**PROBLEM**
Collect from the data below each line with "PROVED".

**DATA FOR PROCESSING**
/-!
# YM-DAG node N20 (= NE7b), row s1, module 40: THE REPAIRED DISPLAY ON BAŁABAN'S LABEL TOWER — the pinned display (module 30) and the multi-level
# class weight bound (modules 32 ∕ 35 §3) with «LCS-j» asked ONLY on the HULL of the pinned cubes' regularity regions AND ONLY for histories
# whose (3.2) WINDOW contains the pinned cubes (off-window pins weigh zero by the support semantics)

Track A of `YM-PLAN.md` (cell `pub-ymgap`, HUMAN RULING D-0062), node **N20** = spine estimate NE7b (`T4WeightBudget.RelWeightBound`, NOT
PRINTED, NOT PROVED).  Seat `pub-ymgap-dag-n20-c` (R134, s1), generation 7, module 40 (imports module 39 `…N20LCSHullTransfer` and module 35
`…N20LCSLabelTowerAtResidualOfRecordHalves`).  Kernel theorems only: 0 `def`, 0 `sorry`, standard axioms; COUNT-NEUTRAL.

WHY.  Module 38 (`…N20LCSWallShape`) shows the display «LCS-j ∀ X, ∀ h» cannot be met with gainful constants at consecutive pinned levels; module
39 re-derived the transfer and the pinned sub-family bound from moments on the HULL `((⋃_{c∈D} R c).biUnion (p′ ↦ boxRegion (emb p′.src) ((d+3)L+2)))`
only.  THIS FILE finishes the re-display on the object of record and adds the second restriction the object itself supplies — the (3.2) WINDOW:
* §1 **`sum_integral_op_pinned_le_of_LCS_hull`** — module 30's pinned display at level `k` on `labelTowerOfRecord A₁ ζ` (generic residual `ζ`, the
  two laws and (O4) displayed as there) from «LCS-k ON THE HULL» for the prefix's term: `Σ_{t∈E} ∫ (op k h ⟨k,t⟩)(eterm ρ₀ k h) dμ_{k+1} ≤ rate·∫ eterm`.
* §2 **THE WINDOW** (at K0b's residual of record `ζ := zeta316OfRecord A₁`): a label whose (3.2) family is NOT inside the window
  `cubes32 k (seqOfHist k h)` of the prefix has an identically vanishing one-step image (`op_eterm_eq_zero_of_not_subset_cubes32`, module 34's
  `chiFactor_of_eterm_ne_zero_rec` read through `eterm_snoc`); hence pins `D ⊄ cubes32 k (seqOfHist k h)` weigh ZERO
  (`sum_integral_op_pinned_eq_zero_of_not_subset_cubes32`) and the pinned display needs «LCS-k on the hull» ONLY for prefixes whose window contains
  `D` (**`sum_integral_op_pinned_le_of_LCS_hullWindow`**).
* §3 ★★★ **`sum_admS_integral_le_rec_pinnedLevels_hullWindow`** — the multi-level class weight bound of module 35 §2 with «LCS-j» displayed in the
  REPAIRED SHAPE: for `j ∈ J`, for the histories `h` of the class at level `j` WITH `D_j ⊆ cubes32 j (seqOfHist j h)`, for `X ⊆` the hull of
  `⋃_{c∈D_j} R_j c` only — `Σ_{class} ∫ eterm K′ ≤ (Π_{j<K′, j∈J} rate j)·∫ρ₀` (`PrefixExtraction.sum_admS_integral_le` with rate `1` at the free
  levels by `hpres_rec` and positivity; any pattern `E` at the free levels).
* §4 ★★★ **`sum_admS_integral_le_rec_pinnedLevels_hullWindow_of_LCS_pos`** — the same in the state of record `rhoZeroOfRecord g₀ E₀` (`g₀⁻² ≥ 4N`)
  with «LCS-0» of record discharged inside (g2; it holds for every `X`, a fortiori on the hull): the node's first missing estimate now stands BY NAME
  as «LCS-j ON THE HULL OF WINDOW-ADMISSIBLE PINS, j ≥ 1», level-uniform — the statement of Bałaban's KIND ([Balaban1989LargeFieldI] (0.3)–(0.5),
  [Balaban1989LargeFieldII] p. 383, relativised to the term AND localised to its small-field window).

WHAT STAYS DISPLAYED ∕ LOCATED.  «LCS-j on the hull of window-admissible pins» itself ((A1c)); `hreg` ([Balaban1985Variational] Thm 1 shape); the
geometric separation making the repaired display consistent with module 38 §1 — that the hull of the regularity regions of cubes of
`cubes32 (k+1) (σ s t) ⊆ W32 = (Ztilde4)ᶜ` misses the regularity regions of `t`'s large family inside `Zreg (σ s t) ⊆ Ztilde4` — is def-T's layer
algebra under the numeric nesting of `M`, `M₂`, `L` and the locality of `R`; not typed here.

HONEST FRAMING.  A RE-DISPLAY by the proofs of record (module 30's transport to the Haar state; `PrefixExtraction.sum_admS_integral_le`); no new
estimate.  NE7b NOT PRINTED ∕ NOT PROVED; (α)-instance 0∕1; N20 NOT discharged; typed 28∕28, discharged count untouched; one finite four-torus at
fixed `ε` — NOT ℝ⁴, NOT infinite volume, NOT OS, NOT a mass gap, NOT Clay.

References (LOCATORS): T. Bałaban, CMP 119 (1988) 243–285 [Balaban1988Convergent] ((3.2)–(3.5) p. 265); CMP 122 (1989) 175–202
[Balaban1989LargeFieldI] ((0.1) p. 175, (0.3)–(0.5) pp. 176–177); CMP 122 (1989) 355–392 [Balaban1989LargeFieldII] ((1.79)–(1.80) pp. 383–384);
CMP 102 (1985) 277–309 [Balaban1985Variational] (Thm 1 p. 279).
-/

set_option autoImplicit false

noncomputable section

open scoped BigOperators ENNReal

namespace Summit.QuantumFields.YangMills.BalabanUVNodes.N20LCSHullDisplay

open MeasureTheory
open Literature.MathematicalPhysics.QuantumFieldTheory.Balaban1983to89
open Literature.MathematicalPhysics.QuantumFieldTheory.Balaban1983to89.T4Continuum
open Literature.MathematicalPhysics.QuantumFieldTheory.Balaban1983to89.B14.Eq218Concrete
open Literature.MathematicalPhysics.QuantumFieldTheory.Balaban1983to89.Node00
open Summit.QuantumFields.BalabanUV.T4Continuum.B16HistoryIndexedRepr (GoodClass)
open Summit.QuantumFields.BalabanUV.T4Continuum.B16HistoryReprChain
open Summit.QuantumFields.BalabanUV.T4Continuum.NE7b.PrefixExtraction (admS admS_subset_adm sum_admS_integral_le eterm_snoc)
open Summit.QuantumFields.YangMills.BalabanUVNodes.N20LCSLabelTower
open Summit.QuantumFields.YangMills.BalabanUVNodes.N20LCSLabelTowerClassWeight (labelChi_eq)
open Summit.QuantumFields.YangMills.BalabanUVNodes.N20LCSLabelTowerPinnedLevel
  (integral_lawOfRecord_eq measurable_rnDeriv_toReal integrable_rnDeriv_mul)
open Summit.QuantumFields.YangMills.BalabanUVNodes.N20LCSLabelTowerPinnedLevels (lcs_zero_labelTower_of_record)
open Summit.QuantumFields.YangMills.BalabanUVNodes.N20LCSLabelTowerAtResidualOfRecord
  (measurable_ωOfRecord_rec chiFactor_of_eterm_ne_zero_rec hpres_rec)
open Summit.QuantumFields.YangMills.BalabanUVNodes.N20LCSLargeFieldSparsify (zeta_nonneg_of_laws)
open Summit.QuantumFields.YangMills.BalabanUVNodes.N20LCSAvgDominationRegion (boxRegion)
open Summit.QuantumFields.YangMills.BalabanUVNodes.N20LCSHullTransfer (abs_integral_pinnedSubfamily_le_of_moments_hull)
open ExpMeanLog (deltaSU)

variable (F : T4Family) (N : ℕ) [NeZero N] (ν : Stage7Numerics) (M : ℕ) (p : B12.RunParams) (g : ℕ → ℝ)

/-! ## §1 Module 30's pinned display at level `k` from «LCS-k ON THE HULL» (generic residual) -/

section PinnedHull

variable {A₁ : ℝ} {ζ : ZetaOfRecord F N ν M}

open Classical in
/-- ★★ **THE PINNED DISPLAY AT LEVEL `k` ON THE LABEL TOWER FROM «LCS-k ON THE HULL».**  Module 30's `sum_integral_op_pinned_le_of_LCS` with the moment
hypothesis asked only for the level-`k` plaquette sets `X ⊆ ((⋃_{c∈D} R c).biUnion (p′ ↦ boxRegion (emb p′.src) ((d+3)L+2)))` — the hull of the pinned
cubes' regularity regions; proof of record (transport to the Haar state, module 39's hull sub-family bound). [folklore] -/
theorem sum_integral_op_pinned_le_of_LCS_hull (hζu : IsZetaUnity F N ν M ζ) (hζ : IsZetaAbsLeOne F N ν M ζ)
    (hω : ∀ (k : ℕ) (s : SeqOfRecord F ν M g p.K k) (t : LbOfRecord F ν p g k),
      Measurable fun z : cfgOfRecord F N p.K (k + 1) × cfgOfRecord F N p.K k => ωOfRecord F N ν M p g k A₁ ζ s t z.2 z.1)
    (k : ℕ) (hk : k < p.K) {α : ℝ} (hα : 0 < α)
    (hguard : (((((F.P p.K).d + 2) * (F.P p.K).L : ℕ) : ℝ) ^ 2 / 4) * Real.sqrt (2 * (Fintype.card (Fin N) : ℝ) * α) <
      deltaSU (Fin N))
    {ρ₀ : cfgOfRecord F N p.K 0 → ℝ} (hρ : (bddMeas (cfgOfRecord F N p.K 0)).Gd ρ₀) (h0 : ∀ U, 0 ≤ ρ₀ U)
    (h : Fin k → LabelPat F ν p g) {β : ℝ} (hβ : 0 ≤ β) {C a₀ : ℝ} (hC : 0 ≤ C)
    (D : Finset (Iχ F ν p g k)) (R : Iχ F ν p g k → Finset (Plaq (F.P p.K) (k + 1)))
    (hLS : ∀ a : ℝ, 0 ≤ a → a ≤ a₀ → ∀ X : Finset (Plaq (F.P p.K) k),
      (∀ q ∈ X, ∃ c ∈ D, ∃ p' ∈ R c, q ∈ boxRegion (emb p'.src) (((F.P p.K).d + 3) * (F.P p.K).L + 2)) →
      ∫ U, Real.exp (a * β * ∑ q ∈ X, (1 - reTr (GaugeField.plaqHol U q))) *
          (labelTowerOfRecord F N ν M p g A₁ ζ).eterm ρ₀ k h U ∂(lawOfRecord F N p.K k) ≤
        Real.exp (C * a * X.card) * ∫ U, (labelTowerOfRecord F N ν M p g A₁ ζ).eterm ρ₀ k h U ∂(lawOfRecord F N p.K k))
    {δ : ℝ} (hδ0 : 0 ≤ δ)
    (hδ : δ * ((2 * (Fintype.card (Fin N) : ℝ) * (((F.P p.K).L : ℝ) ^ 2 + 6 * ((((F.P p.K).d + 2) * (F.P p.K).L : ℕ) : ℝ) ^ 2) ^ 2 + 2 / α) *
      (((2 * (((F.P p.K).d + 3) * (F.P p.K).L + 2) + 1) ^ (F.P p.K).d * (F.P p.K).d ^ 2 : ℕ) : ℝ)) ≤ a₀)
    (E : Finset (LbOfRecord F ν p g k)) (hE : ∀ t ∈ E, D ⊆ t.1)
    (m : ℕ) {ε'' : ℝ} (hε : 0 ≤ ε'')
    (hm : ∀ c ∈ D, (R c).card ≤ m) (hdisj : ∀ c₁ ∈ D, ∀ c₂ ∈ D, c₁ ≠ c₂ → Disjoint (R c₁) (R c₂))
    (hreg : ∀ c ∈ D, ∀ V' : GaugeField (F.P p.K) (k + 1) (SU N),
      (∀ p' ∈ R c, dist1 (GaugeField.plaqHol V' p') < ε'') → chiFactor F N ν p g k c V' = 1) :
    ∑ t ∈ E, ∫ V', ((labelTowerOfRecord F N ν M p g A₁ ζ).op k h ⟨k, t⟩).T
        ((labelTowerOfRecord F N ν M p g A₁ ζ).eterm ρ₀ k h) V' ∂(lawOfRecord F N p.K (k + 1)) ≤
      ((m : ℝ) * Real.exp (C * ((2 * (Fintype.card (Fin N) : ℝ) *
            (((F.P p.K).L : ℝ) ^ 2 + 6 * ((((F.P p.K).d + 2) * (F.P p.K).L : ℕ) : ℝ) ^ 2) ^ 2 + 2 / α) *
          (((2 * (((F.P p.K).d + 3) * (F.P p.K).L + 2) + 1) ^ (F.P p.K).d * (F.P p.K).d ^ 2 : ℕ) : ℝ)) *
          (((2 * (((F.P p.K).d + 3) * (F.P p.K).L + 2) + 1) ^ (F.P p.K).d * (F.P p.K).d ^ 2 : ℕ) : ℝ) * δ -
            δ * β * (ε'' ^ 2 / (2 * (Fintype.card (Fin N) : ℝ))))) ^ D.card *
        ∫ U, (labelTowerOfRecord F N ν M p g A₁ ζ).eterm ρ₀ k h U ∂(lawOfRecord F N p.K k) := by
  set T := labelTowerOfRecord F N ν M p g A₁ ζ with hT
  set e : cfgOfRecord F N p.K k → ℝ := T.eterm ρ₀ k h with he
  set dens : cfgOfRecord F N p.K k → ℝ := fun U => ((lawOfRecord F N p.K k).rnDeriv (fieldMeasure (F.P p.K) k (SU N)) U).toReal
    with hdens
  have hk' : k ≤ p.K := hk.le
  have hegood : (bddMeas (cfgOfRecord F N p.K k)).Gd e := T.eterm_good hρ k h
  have he0 : ∀ U, 0 ≤ e U := fun U => T.eterm_nonneg hρ h0 k h U
  have heint : Integrable e (lawOfRecord F N p.K k) := integrable_of_bddMeas _ hegood
  have hfm : Measurable fun U => dens U * e U := (measurable_rnDeriv_toReal F N p.K k).mul hegood.1
  have hf0 : ∀ U, 0 ≤ dens U * e U := fun U => mul_nonneg ENNReal.toReal_nonneg (he0 U)
  have hfi : Integrable (fun U => dens U * e U) (fieldMeasure (F.P p.K) k (SU N)) := integrable_rnDeriv_mul F N p.K k hk' heint
  -- «LCS-k on the hull» transported to the Haar state
  have hLS' : ∀ a : ℝ, 0 ≤ a → a ≤ a₀ → ∀ X : Finset (Plaq (F.P p.K) k),
      (∀ q ∈ X, ∃ c ∈ D, ∃ p' ∈ R c, q ∈ boxRegion (emb p'.src) (((F.P p.K).d + 3) * (F.P p.K).L + 2)) →
      ∫ U, Real.exp (a * β * ∑ q ∈ X, (1 - reTr (GaugeField.plaqHol U q))) * (dens U * e U) ∂(fieldMeasure (F.P p.K) k (SU N)) ≤
        Real.exp (C * a * X.card) * ∫ U, dens U * e U ∂(fieldMeasure (F.P p.K) k (SU N)) := by
    intro a ha ha0 X hX
    have e1 : ∫ U, Real.exp (a * β * ∑ q ∈ X, (1 - reTr (GaugeField.plaqHol U q))) * (dens U * e U) ∂(fieldMeasure (F.P p.K) k (SU N)) =
        ∫ U, Real.exp (a * β * ∑ q ∈ X, (1 - reTr (GaugeField.plaqHol U q))) * e U ∂(lawOfRecord F N p.K k) := by
      rw [integral_lawOfRecord_eq F N p.K k hk']
      exact integral_congr_ae (ae_of_all _ fun U => by ring)
    have e2 : ∫ U, dens U * e U ∂(fieldMeasure (F.P p.K) k (SU N)) = ∫ U, e U ∂(lawOfRecord F N p.K k) :=
      (integral_lawOfRecord_eq F N p.K k hk' e).symm
    rw [e1, e2]
    exact hLS a ha ha0 X hX
  -- module 39's hull sub-family bound for the Haar state `dens · e`
  have h39 := abs_integral_pinnedSubfamily_le_of_moments_hull F N ν M p g k hk hα hguard A₁ hζ (zeta_nonneg_of_laws F N ν M hζu hζ)
    (seqOfHist F ν M p g k h) hfm hf0 hfi hβ hC D R hLS' hδ0 hδ E hE m hε hm hdisj hreg
  have hlhs : ∑ t ∈ E, ∫ V', (T.op k h ⟨k, t⟩).T e V' ∂(lawOfRecord F N p.K (k + 1)) =
      ∫ U, (∑ t ∈ E, ωOfRecord F N ν M p g k A₁ ζ (seqOfHist F ν M p g k h) t U ((avOfRecord F N p.K k).avg U)) * (dens U * e U)
        ∂(fieldMeasure (F.P p.K) k (SU N)) := by
    rw [Finset.sum_congr rfl fun t _ => hstep_labelTower F N ν M p g hω k h ⟨k, t⟩ e hegood,
      ← integral_finsetSum _ fun t _ => integrable_labelChi_mul_eterm F N ν M p g hω hρ k h ⟨k, t⟩,
      integral_lawOfRecord_eq F N p.K k hk']
    refine integral_congr_ae (ae_of_all _ fun U => ?_)
    simp only [Finset.sum_mul, Finset.mul_sum]
    refine Finset.sum_congr rfl fun t _ => ?_
    rw [labelChi_eq F N ν M p g A₁ hζu hζ, labelAt_mk]
    ring
  have hrhs : ∫ U, dens U * e U ∂(fieldMeasure (F.P p.K) k (SU N)) = ∫ U, e U ∂(lawOfRecord F N p.K k) :=
    (integral_lawOfRecord_eq F N p.K k hk' e).symm
  rw [hlhs, ← hrhs]
  exact (le_abs_self _).trans h39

**ANSWER BOX**
PRINTED, NOT PROVED).  Seat `pub-ymgap-dag-n20-c` (R134, s1), generation 7, module 40 (imports module 39 `…N20LCSHullTransfer` and module 35
estimate.  NE7b NOT PRINTED ∕ NOT PROVED; (α)-instance 0∕1; N20 NOT discharged; typed 28∕28, discharged count untouched; one finite four-torus at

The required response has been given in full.